In like manner the writer of the Epistle to Diognetus says:—

He that made the heaven and the earth and all things that are therein, and furnisheth us all with what we need, cannot Himself need any of these things which He Himself supplieth to them that imagine they are giving them to Him. But those who think to perform sacrifices to Him by means of blood and fat and whole burnt-offerings, and to honour Him with these honours, seem to me in no way different from those who show the same respect towards deaf images; for the one class think fit to make offerings to things unable to participate in the honour, the other class to One who is in need of nothing.”

And in the Apology of Aristides it is said that “God asks no sacrifice and no libation, nor any of the things that are visible”.

This repudiation of carnal sacrifices does not depend on the particular point of view of the writers of the Epistle of Barnabas and the Epistle to Diognetus and possibly of Aristides, that in the establishment of such sacrifices even the Jews had misunderstood the commands and wishes of God. It is found also in the idea of St. Justin Martyr and Tertullian that the institution of the sacrifices of the Jewish law was a concession to the hardness of heart of the Jews and belonged to a past dispensation; in the assertions of St. Justin Martyr, St. Irenæus and Tertullian that God needeth not such sacrifices; and in the way in which Athenagoras and Clement of Alexandria express their scorn of the sacrifices of the heathen. Athenagoras writes:—

Look ye, I pray, at each charge that is made against us, and first that we do not offer sacrifice. He who is Maker and Father of this universe needs not blood nor fat nor the sweet smell of flowers and incense, since He Himself is the perfect odour who needs nothing from within or from without.… What further need of a hecatomb is there?… What are whole burnt-offerings to me, since God needs them not?”

Clement of Alexandria picks out from the comic poets derisive descriptions of heathen sacrifices; and expresses his view on the subject in these terms:—

As then God is not circumscribed in place nor made like to the form of any creature, so neither is He of like nature, nor lacks He anything after the manner of created things, so as because of hunger to desire sacrifices for the sake of food. Things to which suffering pertains are all mortal, and it is vain to offer meat to Him who is not nurtured.”

2. In this repudiation of carnal sacrifices it is recognised that the place of them is taken by Christian belief and life and worship.
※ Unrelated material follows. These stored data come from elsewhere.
import Summits.Ventures.DiscreteObjects.Hadamard.CompositeOrderStructure668B

/-!
# Hadamard 668 census, family F12 — structure of (hypothetical) automorphisms of order 55 and 69 of an H(668)
# (kernel; counting + the free-orbit bound; lead item H14-5)

Framing: lottery ticket; floor = certified bounds/negative ranges.

Cell pub-namedobj (venture DiscreteObjects), target (H), hadamard gen 18.  Continuation of `CompositeOrderStructure668(B)`
(gen 17: orders 143, 91, 111, 123, 65, 77) for the two remaining products with a SHORT case list.  For a signed
automorphism `(π, κ, d, e)` of an H(668) with `π^(pq) = κ^(pq) = 1` and both parts nontrivial, `counting_cols`
(`#Fix(κ^p) = p·a + f'`, `#Fix(κ^q) = q·b + f'`, `f' = #(Fix κ^q ∩ Fix κ^p)`), the censuses (`census3`, `census5`,
`census11`, `hadamard668_signedAut_fixedRows` for `23`) and the free-orbit bound `composite_fixed_bound` (`pq·f' ≤ 668`)
leave (columns; rows alike):
* **order 55 = 5·11** (`hadamard668_order55_structure`): `(f₅, f₁₁, f') ∈ {(8,8,8), (18,52,7), (38,30,5), (58,8,3),
  (68,52,2), (78,52,12), (88,30,0), (98,30,10)}` (`f₅ = #Fix` of the `5`-part `κ^11`, `f₁₁ = #Fix` of the `11`-part `κ^5`);
* **order 69 = 3·23** (`hadamard668_order69_structure`): `(f₃, f₂₃, f') ∈ {(26,24,3), (32,24,9), (92,24,0), (98,24,6),
  (116,1,1), (164,24,3)}`.
The remaining 'open by counting' products 15, 21, 33, 35, 39 have 687 / 189 / 41 / 31 / 14 admissible triples by the
same recipe (exact enumeration `pub-namedobj-hadamard-g18/code/composite_windows_g18.py`, which reproduces the six
gen-17 kernel case lists exactly) — too many for a useful kernel disjunction; recorded as data.  No order is excluded.
Ours, not literature; no `sorry`.
-/

namespace Summit.Ventures.DiscreteObjects.Hadamard

open Finset BigOperators Matrix

open Literature.Combinatorics.Designs.GoethalsSeidel (IsHadamardMatrix)

variable {ι : Type*} [Fintype ι] [DecidableEq ι]

section compositeC
variable {H : Matrix ι ι ℤ}

/-- columns, order 55: the eight admissible triples `(f₅, f₁₁, f')` -/
lemma order55_cols (hH : IsHadamardMatrix H) (hι : Fintype.card ι = 668)
    {π κ : Equiv.Perm ι} {d e : ι → ℤ} (haut : IsSignedAut H π κ d e)
    (hπ : π ^ (5 * 11) = 1) (hκ : κ ^ (5 * 11) = 1) (h11 : π ^ 11 ≠ 1 ∨ κ ^ 11 ≠ 1) (h5 : π ^ 5 ≠ 1 ∨ κ ^ 5 ≠ 1) :
    ((univ.filter fun j => (κ ^ 11) j = j).card = 8 ∧ (univ.filter fun j => (κ ^ 5) j = j).card = 8 ∧
        (univ.filter fun j => (κ ^ 11) j = j ∧ (κ ^ 5) j = j).card = 8) ∨
    ((univ.filter fun j => (κ ^ 11) j = j).card = 18 ∧ (univ.filter fun j => (κ ^ 5) j = j).card = 52 ∧
        (univ.filter fun j => (κ ^ 11) j = j ∧ (κ ^ 5) j = j).card = 7) ∨
    ((univ.filter fun j => (κ ^ 11) j = j).card = 38 ∧ (univ.filter fun j => (κ ^ 5) j = j).card = 30 ∧
        (univ.filter fun j => (κ ^ 11) j = j ∧ (κ ^ 5) j = j).card = 5) ∨
    ((univ.filter fun j => (κ ^ 11) j = j).card = 58 ∧ (univ.filter fun j => (κ ^ 5) j = j).card = 8 ∧
        (univ.filter fun j => (κ ^ 11) j = j ∧ (κ ^ 5) j = j).card = 3) ∨
    ((univ.filter fun j => (κ ^ 11) j = j).card = 68 ∧ (univ.filter fun j => (κ ^ 5) j = j).card = 52 ∧
        (univ.filter fun j => (κ ^ 11) j = j ∧ (κ ^ 5) j = j).card = 2) ∨
    ((univ.filter fun j => (κ ^ 11) j = j).card = 78 ∧ (univ.filter fun j => (κ ^ 5) j = j).card = 52 ∧
        (univ.filter fun j => (κ ^ 11) j = j ∧ (κ ^ 5) j = j).card = 12) ∨
    ((univ.filter fun j => (κ ^ 11) j = j).card = 88 ∧ (univ.filter fun j => (κ ^ 5) j = j).card = 30 ∧
        (univ.filter fun j => (κ ^ 11) j = j ∧ (κ ^ 5) j = j).card = 0) ∨
    ((univ.filter fun j => (κ ^ 11) j = j).card = 98 ∧ (univ.filter fun j => (κ ^ 5) j = j).card = 30 ∧
        (univ.filter fun j => (κ ^ 11) j = j ∧ (κ ^ 5) j = j).card = 10) := by
  have hcard : (Fintype.card ι : ℤ) ≠ 0 := by rw [hι]; norm_num
  have hπ11 : (π ^ 11) ^ 5 = 1 := by rw [← pow_mul]; exact hπ
  have hκ11 : (κ ^ 11) ^ 5 = 1 := by rw [← pow_mul]; exact hκ
  have hπ5 : (π ^ 5) ^ 11 = 1 := by rw [← pow_mul]; exact hπ
  have hκ5 : (κ ^ 5) ^ 11 = 1 := by rw [← pow_mul]; exact hκ
  have hne11 : π ^ 11 ≠ 1 := fst_pow_ne_one hH hcard haut (by decide : Odd 5) hκ11 h11
  have hne5 : π ^ 5 ≠ 1 := fst_pow_ne_one hH hcard haut (by decide : Odd 11) hκ5 h5
  obtain ⟨⟨c5C1, c5C2, c5Cm⟩, ⟨c5R1, c5R2, c5Rm⟩⟩ := census5 hH hι (isSignedAut_pow haut 11) hπ11 hκ11 hne11
  obtain ⟨c11C, c11R⟩ := census11 hH hι (isSignedAut_pow haut 5) hπ5 hκ5 hne5
  obtain ⟨c1, ⟨a, ha⟩, c2, ⟨b, hb⟩, -, -⟩ :=
    counting_cols κ (by norm_num : (5 : ℕ).Prime) (by norm_num : (11 : ℕ).Prime) hκ
  have hbd := composite_fixed_bound hH hι haut (by norm_num : (5 : ℕ).Prime) (by norm_num : (11 : ℕ).Prime)
    (by norm_num) (by decide : Odd (5 * 11)) hπ hκ (by rcases c11R with h' | h' | h' <;> omega)
  -- scalarise: F₅ = #Fix(κ^11), F₁₁ = #Fix(κ^5), f' = #(both), then pure arithmetic
  clear c11R c5R1 c5R2 c5Rm
  obtain ⟨f', hf'def⟩ : ∃ f' : ℕ, f' = (univ.filter fun j => (κ ^ 11) j = j ∧ (κ ^ 5) j = j).card := ⟨_, rfl⟩
  obtain ⟨F₅, hF₅⟩ : ∃ F : ℕ, F = (univ.filter fun j => (κ ^ 11) j = j).card := ⟨_, rfl⟩
  obtain ⟨F₁₁, hF₁₁⟩ : ∃ F : ℕ, F = (univ.filter fun j => (κ ^ 5) j = j).card := ⟨_, rfl⟩
  rw [← hf'def] at c1 c2 hbd
  rw [← hF₅] at c2 c5C1 c5C2 c5Cm
  rw [← hF₁₁] at c1 c11C
  rw [← hf'def, ← hF₅, ← hF₁₁]
  have e1 : F₁₁ = 5 * a + f' := by rw [c1, ha]
  have e2 : F₅ = 11 * b + f' := by rw [c2, hb]
  clear c1 c2 ha hb hf'def hF₅ hF₁₁
  have hbd' : 55 * f' ≤ 668 := by simpa using hbd
  clear hbd
  rcases c11C with h' | h' | h' <;> subst h'
  · have hf : f' = 3 ∨ f' = 8 := by omega
    rcases hf with rfl | rfl
    · have h5v : F₅ = 58 := by omega
      subst h5v; decide
    · have h5v : F₅ = 8 := by omega
      subst h5v; decide
  · have hf : f' = 0 ∨ f' = 5 ∨ f' = 10 := by omega
    rcases hf with rfl | rfl | rfl
    · have h5v : F₅ = 88 := by omega
      subst h5v; decide
    · have h5v : F₅ = 38 := by omega
      subst h5v; decide
    · have h5v : F₅ = 98 := by omega
      subst h5v; decide
  · have hf : f' = 2 ∨ f' = 7 ∨ f' = 12 := by omega
    rcases hf with rfl | rfl | rfl
    · have h5v : F₅ = 68 := by omega
      subst h5v; decide
    · have h5v : F₅ = 18 := by omega
      subst h5v; decide
    · have h5v : F₅ = 78 := by omega
      subst h5v; decide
The writer of the Epistle of Barnabas speaks of “the oblation not made by human hands” which pertains to “the new law of our Lord Jesus Christ”. St. Justin Martyr associates with his assertion that “the Creator needs not blood and libations and incense” a statement that Christians offer to Him prayer and praise and thanksgiving. Athenagoras links with his rejection of carnal sacrifices a description of “the greatest sacrifice of all” as recognition of the true God; and adds to his expression of contempt for whole burnt-offerings the words, “Yet it is right to offer a bloodless sacrifice and to present our reasonable service”. So also Clement of Alexandria defines “the sacrifice which is acceptable to God” as “unswerving separation from the body and its passions”; and after pouring ridicule on animal sacrifice, he proceeds to say:—

If the Deity, being by nature exempt from all need, rejoices to be honoured, we have good reason for honouring God by prayer, and for sending up to the most righteous Word this sacrifice, the best and holiest of sacrifices when joined with righteousness, venerating Him through whom we receive our knowledge, through Him glorifying Him whom we have learnt to know. At any rate our altar here on earth is the congregation of those who are devoted to the prayers, having, as it were, one common voice and one mind.… The Church’s sacrifice is speech rising like incense from holy souls, while every thought of the heart is laid open to God along with the sacrifice.… The truly hallowed altar is the righteous soul, and the incense from it is the prayer of holiness.”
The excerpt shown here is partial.